Main injuries - being diagnosed with a form of arthritis at a young age and adapting my climbing and lifestyle to it. At the start I was quite down about it all and it affected my state of mind for a year or so, eventually I got my head around it and worked out my new limits rather than pushing up against what I could do previously, and failing short, which just compounded my problems.

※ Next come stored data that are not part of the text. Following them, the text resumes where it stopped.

import Literature.AnabelianGeometry.EtaleTheta.Discharge.Sec1ZHatFiniteIndexCharacteristic
import Literature.AnabelianGeometry.EtaleTheta.Discharge.Sec1DeltaYuuEllZHat
import Literature.AnabelianGeometry.EtaleTheta.Discharge.Sec2CLevelThetaTriviality
import Literature.AnabelianGeometry.EtaleTheta.Thm16SubdagCompanion
import Literature.IUT.HodgeArakelov.CoreTowerFlPMQuotient
import HarnessLib

/-!
# [IUTchII] Rmk. 1.1.1 (iv) / [EtTh] §2: the conjugation action of `Π^tp_C` on `Δ^ell_Y(M) = (Δ^tp_{Y̲̲})^ell` is
# well defined — `(Δ^tp_{Y̲̲})^ell ⊆ (Δ^tp_Y)^ell ≅ Ẑ` is stable under every automorphism induced by `Π^tp_C`

Mochizuki, *Inter-universal Teichmüller theory II*, §1, Remark 1.1.1 (iv), kurims manuscript (Dec. 2020) p. 23
l. 41–49: «one may regard the commutator map of (iii) as a map `[-,-] : (Δ_X(M)/Δ_Y(M)) × Δ^ell_Y(M) → Π_M|_{(l·Δ_Θ)(M)}`
for which both the domain and the codomain are equipped with natural actions by `Π_C(M)`» [claim: Mochizuki2012, status:
disputed] (IUTchII §1 Rmk 1.1.1 (iv), kurims p.23); [EtTh] §1 p. 13 («`(Δ^tp_Y)^ell ≅ Ẑ(1)`»), §2 Def. 2.7 p. 41 («`Y̲̲ → Y`
of degree `l`») [cite: MochizukiEtTh2009, Def 2.7 p.41].

Cell abc-iut, seat abc-iut-w4-d018 (gen 7), GAP row **G-w4d018-1** (commutator-equivariance packaging of
`FlSymmetry` at the genuine frame), helper (E). PROOF-ONLY (0 `def` / `instance` / `structure`); dot-notation extensions
of abc-iut-L2-d3's `MuTwoSetting.CLevelData` and abc-iut-L2-t8's `EtaleThetaData.DoubleUnderline` declared by absolute
namespace (lean/CONVENTIONS.md §2). WHAT IS PROVED (pure group theory inside `Π^tp_C`, binders BY NAME):

* `conjX_mem_GtpY_iff` / `conjX_mem_dtpY_iff` — under the (R1c) clause `hR1c` («the inversion acts by `−1` on `Z`»,
  abc-iut-w5-d072's shape) `Π^tp_Y = Ker(toZ)` and `Δ^tp_Y` are carried onto themselves by every restricted inner
  automorphism `conjX g` of `Π^tp_C` (abc-iut-w4-d019's `toZ_conjX_of_(not_)mem_range`);
* `conjX_mem_ker_toEll` / `toEll_conjX_eq_of_toEll_eq` — `Ker(Π^tp_X ↠ (Π^tp_X)^ell)` is `conjX g`-stable
  (abc-iut-L6-d5's `Thm16Sub.map_ker_toEll_eq` at `γ := conjX g`), so the image of `g b g⁻¹` in `(Π^tp_X)^ell` depends only
  on the image of `b`: conjugation by `Π^tp_C` DESCENDS to `(Δ^tp_Y)^ell`;
* **`exists_mem_Huu_dtpY_toEll_eq_conjX`** — for `b ∈ Δ^tp_{Y̲̲} = Π^tp_X̲̲ ∩ Δ^tp_Y` and ANY `g ∈ Π^tp_C` there is
  `b′ ∈ Δ^tp_{Y̲̲}` with the same image in `(Π^tp_X)^ell` as `g b g⁻¹` — although `Π^tp_X̲̲` itself is NOT normal in `Π^tp_C`
  (`SettingModel.not_normal_Huuχ`): the subgroup `(Δ^tp_{Y̲̲})^ell` of nonzero index (`relIndex_Huu_dtpY_ne_zero`) in
  `(Δ^tp_Y)^ell ≅ Ẑ` (abc-iut-w5-d024/L2 `IsEtThOrigin.nonempty_dtpY_quotient_mulEquiv_zHat`, inputs `IsEtThOrigin`,
  `hYcl`) is fixed by the automorphism induced by `conjX g` (gen 6's `ZHatLevels.map_mulEquiv_eq_of_mulEquiv_zHat`:
  finite-index subgroups of `Ẑ` are characteristic). This is the well-definedness of the `Π_C(M)`-action `actEll` on
  `Δ^ell_Y(M) = Δ^tp_{Y̲̲}/(Δ^tp_{Y̲̲} ∩ Ker ell)` of the typed record `FlSymmetry` (`MonoThetaSymmetries.lean`).

BINDER CENSUS: `cl : CLevelData` (parameter record), `hR1c`, `IsEtThOrigin`, `hYcl` — existing binders BY NAME; no `Prop`
fact introduced, no FACT-LIST row consumed. HONEST FRAMING: kernel facts about the cell's own typed interfaces; nothing of
[EtTh]/[IUTchII] is asserted; Rmk. 1.1.1 is outside the [IUTchIII] Cor. 3.12 cone; no side taken on Cor. 3.12; typed ≠
proved.
-/

noncomputable section

namespace Literature.AnabelianGeometry.EtaleTheta

open Literature.AnabelianGeometry.SemiGraphs

variable {p : ℕ} [Fact p.Prime]

namespace MuTwoSetting.CLevelData

variable {M : MuTwoSetting p} (e : M.CLevelData)

/-- **Under (R1c), `Π^tp_Y = Ker(toZ)` is carried onto itself by every restricted inner automorphism of `Π^tp_C`**
(conjugation acts on `toZ` by `±1`). [cite: MochizukiEtTh2009, Def 2.5 p.39] -/
theorem conjX_mem_GtpY_iff (hR1c : ∀ x : M.PiTemp, M.toZ (e.conjX M.epsPM x) = (M.toZ x)⁻¹) (g : M.GtpC)
    (y : M.PiTemp) : e.conjX g y ∈ M.GtpY ↔ y ∈ M.GtpY := by
  rw [ThetaSetting.GtpY, MonoidHom.mem_ker, MonoidHom.mem_ker]
  by_cases hg : g ∈ M.inclX.range
  · rw [e.toZ_conjX_of_mem_range hg]
  · rw [e.toZ_conjX_of_not_mem_range hR1c hg, inv_eq_one]

/-- **Under (R1c), `Δ^tp_Y = Π^tp_Y ∩ Δ^tp_X` is carried onto itself by every `conjX g`.**
[cite: MochizukiEtTh2009, Def 2.5 p.39] -/
theorem conjX_mem_dtpY_iff (hR1c : ∀ x : M.PiTemp, M.toZ (e.conjX M.epsPM x) = (M.toZ x)⁻¹) (g : M.GtpC)
    (y : M.PiTemp) : e.conjX g y ∈ M.DtpY ↔ y ∈ M.DtpY := by
  rw [ThetaSetting.DtpY, Subgroup.mem_inf, Subgroup.mem_inf, e.conjX_mem_GtpY_iff hR1c,
    e.conjX_mem_deltaTemp_iff]

/-- **`Ker(Π^tp_X ↠ (Π^tp_X)^ell)` is stable under every `conjX g`** (`Thm16Sub.map_ker_toEll_eq` at `γ := conjX g`,
which preserves `Δ^tp_X`). [cite: MochizukiEtTh2009, Thm 1.6 (ii) p.24] -/
theorem conjX_mem_ker_toEll {g : M.GtpC} {k : M.PiTemp} (hk : k ∈ (M.thetaToEll.comp M.toTheta).ker) :
    e.conjX g k ∈ (M.thetaToEll.comp M.toTheta).ker := by
  have h : e.conjX g k ∈ (M.thetaToEll.comp M.toTheta).ker.map (e.conjX g).toMulEquiv.toMonoidHom := ⟨k, hk, rfl⟩
  rwa [Thm16Sub.map_ker_toEll_eq M.toThetaSetting M.toThetaSetting (e.conjX g) (e.map_deltaTemp_conjX g)] at h

/-- **Conjugation by `Π^tp_C` descends to `(Π^tp_X)^ell`**: the image of `g b g⁻¹` in `(Π^tp_X)^ell` depends only on
the image of `b`. [cite: MochizukiEtTh2009, Thm 1.6 (ii) p.24] -/
theorem toEll_conjX_eq_of_toEll_eq (g : M.GtpC) {b b' : M.PiTemp}
    (h : M.thetaToEll (M.toTheta b) = M.thetaToEll (M.toTheta b')) :
    M.thetaToEll (M.toTheta (e.conjX g b)) = M.thetaToEll (M.toTheta (e.conjX g b')) := by
  have hk : b⁻¹ * b' ∈ (M.thetaToEll.comp M.toTheta).ker := by
    rw [MonoidHom.mem_ker, MonoidHom.comp_apply, map_mul, map_inv, map_mul, map_inv, h, inv_mul_cancel]
  have hk' := e.conjX_mem_ker_toEll (g := g) hk
  rw [MonoidHom.mem_ker, MonoidHom.comp_apply, map_mul, map_inv, map_mul, map_inv, map_mul, map_inv,
    inv_mul_eq_one] at hk'
  exact hk'

end MuTwoSetting.CLevelData

namespace ThetaSetting.EtaleThetaData.DoubleUnderline

open ZHatLevels

variable {Mt : MuTwoSetting p} {E : Mt.toThetaSetting.EtaleThetaData} {l : ℕ} (C : E.DoubleUnderline l)

/-- **`Π^tp_C` acts on `Δ^ell_Y(M) = (Δ^tp_{Y̲̲})^ell`.** For every `g ∈ Π^tp_C` and `b ∈ Δ^tp_{Y̲̲} = Π^tp_X̲̲ ∩ Δ^tp_Y`
there is `b′ ∈ Δ^tp_{Y̲̲}` whose image in `(Π^tp_X)^ell` is that of `g b g⁻¹`: the finite-index subgroup
`(Δ^tp_{Y̲̲})^ell` («`Y̲̲ → Y` of degree `l`», p. 41) of `(Δ^tp_Y)^ell ≅ Ẑ` (p. 13) is fixed by the automorphism of
`(Δ^tp_Y)^ell` induced by `conjX g` (finite-index subgroups of `Ẑ` are characteristic). Inputs BY NAME: the (R1c) clause
`hR1c`, `IsEtThOrigin`, `hYcl`. [cite: MochizukiEtTh2009, Def 2.7 p.41] -/
theorem exists_mem_Huu_dtpY_toEll_eq_conjX (cl : Mt.CLevelData) (hO : Mt.toThetaSetting.IsEtThOrigin)
    (hYcl : (Mt.DtpY.map Mt.toHat.toMonoidHom).topologicalClosure ≤
      Mt.DtpY.map Mt.toHat.toMonoidHom ⊔ (⁅⁅Mt.DeltaHat, Mt.DeltaHat⁆, Mt.DeltaHat⁆).topologicalClosure)
    (hR1c : ∀ x : Mt.PiTemp, Mt.toZ (cl.conjX Mt.epsPM x) = (Mt.toZ x)⁻¹) (g : Mt.GtpC)
    {b : Mt.PiTemp} (hb : b ∈ C.Huu ⊓ Mt.DtpY) :
    ∃ b' ∈ C.Huu ⊓ Mt.DtpY,
      Mt.thetaToEll (Mt.toTheta b') = Mt.thetaToEll (Mt.toTheta (cl.conjX g b)) := by
  classical
  -- ### `(Δ^tp_Y)^ell` as the quotient `Δ^tp_Y / (Δ^tp_Y ∩ Ker ell) ≅ Ẑ`
  set K : Subgroup ↥Mt.DtpY := (Mt.thetaToEll.comp Mt.toTheta).ker.subgroupOf Mt.DtpY with hKdef
  haveI hKn : K.Normal := by
    rw [hKdef]
    exact Subgroup.Normal.subgroupOf (MonoidHom.normal_ker _) _
  obtain ⟨eQ⟩ := hO.nonempty_dtpY_quotient_mulEquiv_zHat Mt.toThetaSetting hYcl
  -- ### the automorphism of `Δ^tp_Y` induced by `conjX g`, and the induced automorphism `ψ` of the quotient
  let ec : ↥Mt.DtpY ≃* ↥Mt.DtpY :=
    { toFun := fun y => ⟨cl.conjX g y, (cl.conjX_mem_dtpY_iff hR1c g _).2 y.2⟩
      invFun := fun y => ⟨cl.conjX g⁻¹ y, (cl.conjX_mem_dtpY_iff hR1c g⁻¹ _).2 y.2⟩
      left_inv := fun y => Subtype.ext (by
        change cl.conjX g⁻¹ (cl.conjX g y) = y
        rw [← cl.conjX_mul, inv_mul_cancel, cl.conjX_one])
      right_inv := fun y => Subtype.ext (by
        change cl.conjX g (cl.conjX g⁻¹ y) = y
        rw [← cl.conjX_mul, mul_inv_cancel, cl.conjX_one])
      map_mul' := fun x y => Subtype.ext (map_mul (cl.conjX g) _ _) }
  have hec : ∀ y : ↥Mt.DtpY, ((ec y : ↥Mt.DtpY) : Mt.PiTemp) = cl.conjX g y := fun _ => rfl
  have hmemK : ∀ y : ↥Mt.DtpY, y ∈ K ↔ (y : Mt.PiTemp) ∈ (Mt.thetaToEll.comp Mt.toTheta).ker := fun y => by
    rw [hKdef, Subgroup.mem_subgroupOf]
  have hK : K.map (ec : ↥Mt.DtpY →* ↥Mt.DtpY) = K := by
    ext y
    rw [Subgroup.mem_map]
    constructor
    · rintro ⟨x, hx, rfl⟩
      rw [hmemK] at hx ⊢
      exact cl.conjX_mem_ker_toEll hx
    · intro hy
      refine ⟨ec.symm y, ?_, ec.apply_symm_apply y⟩
      rw [hmemK] at hy ⊢
      exact cl.conjX_mem_ker_toEll hy
  let ψ : ↥Mt.DtpY ⧸ K ≃* ↥Mt.DtpY ⧸ K := QuotientGroup.congr K K ec hK
  -- ### the image `H` of `Δ^tp_{Y̲̲}` in the quotient has nonzero index, hence is `ψ`-stable
  set H : Subgroup (↥Mt.DtpY ⧸ K) := (C.Huu.subgroupOf Mt.DtpY).map (QuotientGroup.mk' K) with hHdef
  have hH : 0 < H.index := by
    have hdvd : H.index ∣ (C.Huu.subgroupOf Mt.DtpY).index :=
      Subgroup.index_map_dvd _ (QuotientGroup.mk'_surjective K)
    have hne : (C.Huu.subgroupOf Mt.DtpY).index ≠ 0 := C.relIndex_Huu_dtpY_ne_zero
    refine Nat.pos_of_ne_zero fun h0 => hne ?_
    rw [h0] at hdvd
    exact Nat.eq_zero_of_zero_dvd hdvd
  have hmap := map_mulEquiv_eq_of_mulEquiv_zHat eQ ψ H hH
  -- ### chase the class of `b`
  have hbH : (QuotientGroup.mk' K (⟨b, hb.2⟩ : ↥Mt.DtpY)) ∈ H :=
    ⟨⟨b, hb.2⟩, Subgroup.mem_subgroupOf.2 hb.1, rfl⟩
  have hψb : ψ (QuotientGroup.mk' K (⟨b, hb.2⟩ : ↥Mt.DtpY)) ∈ H := by
    rw [← hmap]
    exact ⟨_, hbH, rfl⟩
  obtain ⟨y, hy, hyeq⟩ := hψb
  refine ⟨(y : Mt.PiTemp), ⟨Subgroup.mem_subgroupOf.1 hy, y.2⟩, ?_⟩
  have h2 : (QuotientGroup.mk' K y) = QuotientGroup.mk' K (ec ⟨b, hb.2⟩) := by
    rw [hyeq, QuotientGroup.mk'_apply, QuotientGroup.mk'_apply]
    exact QuotientGroup.congr_mk K K ec hK _
  rw [QuotientGroup.mk'_eq_mk', ] at h2
  obtain ⟨k, hk, hyk⟩ := h2
  rw [hmemK] at hk
  have hval : cl.conjX g b = (y : Mt.PiTemp) * (k : Mt.PiTemp) := by
    rw [← hec ⟨b, hb.2⟩, ← hyk]
    rfl
  rw [hval, map_mul, map_mul]
  have hk1 : Mt.thetaToEll (Mt.toTheta (k : Mt.PiTemp)) = 1 := hk
  rw [hk1, mul_one]

end ThetaSetting.EtaleThetaData.DoubleUnderline

end Literature.AnabelianGeometry.EtaleTheta

end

My advise to anyone battling a chronic injury or illness would be to assess what is possible with the new you and adapt to it, you'll be surprised with the results - since being diagnosed I've climbed my hardest ice, raced my bike better than before and I've started to enjoy climbing a whole lot more as I had to take a step back.

Karl
OP MischaHY 17 Jul 2016
In reply to andy farnell:

It's definitely all about the steady progression - not that I committed to that in the slightest! Good effort on healing that up, carpal tunnel is a nasty one.
 Andy Farnell 18 Jul 2016
In reply to MischaHY: The worst bit was waking up 3-4 times a night with my arm feeling like it had the worst pins and needles on the planet. Well that and crimping causing extreme pain in the joints of my right hand. And I like crimping. On the bright side, not relying on power (well what little I have) meant focusing on technique, so being injured has actually made me climb better in the long run.

Andy F

OP MischaHY 18 Jul 2016
In reply to andy farnell:

Sounds awful O.o Glad its healed up now!
OP MischaHY 18 Jul 2016
In reply to ro8x:

Sounds pretty crazy... But really inspiring that you found a way to work around it!